By the 40th anniversary of the assassination, Kennedy’s legacy was undergoing further revision. The impact of Hersh’s work is acknowledged in the opening line of Robert Dallek’s December 2002 Atlantic cover story:
Recent assessments of Kennedy’s presidency have tended to raise “questions of character”—to view his Administration in the context of his sometimes wayward personal behavior. Such assessments are incomplete. Newly uncovered medical records reveal that the scope and intensity of his physical suffering were beyond what we had previously imagined. What Kennedy endured—and what he hid from the public—both complicates and enlarges our understanding of his character.
Dallek’s article revealed what even Hersh hadn’t discovered (or disclosed). The fact that Kennedy had Addison’s disease was not news. He admitted that during his lifetime. The incredible, byzantine, all-encompassing system that Kennedy and his staff designed to hide the severity of his ailment from the public – that was news. The fact that Kennedy was on massive doses of painkillers throughout his entire presidency, that he required amphetamines, that he may have been addicted to something other than sex – that was news.

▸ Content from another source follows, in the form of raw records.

/-!
# Route `ByReductionTypeAtTwo` (rung K4), crux `SupersingularRankZeroAtTwo` (item stmt-BirchSwinnertonDyer-19097):
# twisted coinvariants of a dual pair VANISH when `X` has no non-zero finite `Λ`-submodule — the Kim / Greenberg
# shape of K67-NF as pure algebra over the tree's axiomatic dual pairs, ANY `p`
# (seat `bsd-2adic-tower-1`, GEN 57, key «K67-NF KERNEL REDUCTION»; `--supports 19097`, helper; the ♭ specialisation
# at `p = 2`, `n = 2` is the sequel `ByReductionTypeAtTwoSupersingularFlatBlindNoCotorsion`)

HONEST FRAMING (cell `bsd-2adic`, run/shared/lean/pub/bsd-2adic/): THEOREMS ONLY — elementary `Λ = ℤ_p⟦T⟧`-module
algebra over the tree's axiomatic Pontryagin dual pairs (`IwasawaDual.IsDualPair p ψ toDual`) and ss-1's twisted
module `IwasawaTranslation.Twisted` (GEN 17, p797323); no definition, no instance, no named fact, no `sorry`;
nothing about any curve or Selmer group; nothing booked; BSD is not proved by any of this.  PARTITION (D-0054):
X5@2 good-ss r₀ block × p = 2 — types-the-object-of (the algebra under slot 4 of `Lines/odd_blind_package.lean`);
closes none.  bears_on: K4 (route-BirchSwinnertonDyer-ByReductionTypeAtTwo item 19097).

## What is proved

For a dual pair `(X, S, ψ, toDual)` (`T ↔ ψ = conj_γ − 1`) and a natural number `n` with `p ∣ n` (so that
`T + n ∈ 𝔪_Λ` and `(X^{τ_n}, S, ψ + n)` is again a dual pair, `isDualPair_twisted`):

* §1 transport: the `T`-torsion `X^{τ_n}[T]` of the twisted module IS `X[T + n]`
  (`toTwisted_mem_invariants_iff`, `natCard_invariants_twisted`, `invariants_twisted_eq_bot_iff`);
* §2 the dictionary `#X[T + n] = #S/(ψ + n)S` (`natCard_torsionBy_X_add_C_eq`); Greenberg's Lemma 4.2 (i) at the
  twist: `X` f.g. torsion and `S[ψ + n]` finite ⇒ `S/(ψ + n)S` and `X[T + n]` finite
  (`finite_endCoinvariants_add_natCast_of_finite`, `finite_torsionBy_X_add_C_of_finite`);
* §3 ★ **`subsingleton_endCoinvariants_add_natCast_of_forall_finite_eq_bot`**: if moreover `X` has NO non-zero
  finite `Λ`-submodule then `S/(ψ + n)S = 0` (`X[T + n]` is a finite submodule, hence `⊥`, hence
  `#S/(ψ + n)S = 1`) — Greenberg, LNM 1716 p. 124 ("since … has no proper `Λ`-submodules of finite index … for
  suitably chosen `s`, `H¹(F_Σ/F_∞, M)_Γ = 0`"), B. D. Kim 2013 Thm. 3.14 ⇒ Cor. for `±` at odd `p` (shape);
* §4 the converse, hypothesis-free: `S/(ψ + n)S = 0` ⇒ `X[T + n] = ⊥` ⇒ `X` has no non-zero finite
  `Λ`-submodule (`T + n ∈ 𝔪_Λ`; tree `forall_finite_eq_bot_of_torsionBy_eq_bot`, Greenberg p. 117 / proof of
  Prop. 4.14 p. 105); so, GIVEN `S[ψ + n]` finite, «no finite submodule» ⟺ «twisted coinvariants trivial»
  (`forall_finite_eq_bot_iff_subsingleton_endCoinvariants_add_natCast`).

At `p = 2`, `n = 2`, `ψ = conj_γ − 1` on Sprung's `Sel♭(E/ℚ_∞)`: `ψ + 2 = conj_γ + 1` is the blind (order-2)
character and §3 is K67-NF ⟸ NF♭ (sequel file).  The surjective-form converse for `ψ − c` is the route-free
`Theorems/IwasawaTwistedCoinvariantsNoFiniteSubmodule.lean` (cell bsd-potss); this file is its `ψ + n` reading
through the twisted module, plus the forward direction.

References: R. Greenberg, LNM 1716 (1999), §4 Lemma 4.2, pp. 105, 117, 124 [cite: GreenbergLNM1716, §4 Lemma 4.2];
B. D. Kim, J. Aust. Math. Soc. 95 (2013) 189–200, Thm. 3.14 (shape only, odd p) [cite: BDKim2013, Thm. 3.14];
T. Kitajima, R. Otsuki, Tokyo J. Math. 41 (2018), Thm. 1.3 / Lemma 3.30 (shape only, odd p).
-/

set_option autoImplicit false
-- the Theorems namespace of this sub repeats the summit name by design (D-0017 nested layout)
set_option linter.dupNamespace false

noncomputable section

namespace Summit.BirchSwinnertonDyer.BirchSwinnertonDyer.Theorems

namespace IwasawaTranslation

open Literature.NumberTheory.EllipticCurves Literature.NumberTheory.EllipticCurves.IwasawaDual
  Literature.NumberTheory.EllipticCurves.IwasawaAlgebra

universe u

variable {p : ℕ} [Fact p.Prime]

/-! ### §1 Transport: `X^{τ_t}[T] = X[T + t]` -/

section Transport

Imagine not discovering the full scope of the Watergate cover-up until, say, 2011. The pay-offs, the perjury, all the cloak-and-dagger shit. Now multiply all that by powers of a hundred. This is the impact the general public should have experienced (and Kennedy aficionados certainly did) when they learned that JFK spent long periods of his presidency as a kind of half-cogent prop held together by straps and metal braces underneath his clothes. That he was in constant and agonizing pain. That he was perpetually at death’s doorstep, that he’d taken up permanent residence on death’s doorstep as a young boy. That he had little chance of living into his 50s (hence the urgency to run for president in 1960). That a metal brace on his back held him perfectly upright for Lee Harvey Oswald’s third and fatal bullet.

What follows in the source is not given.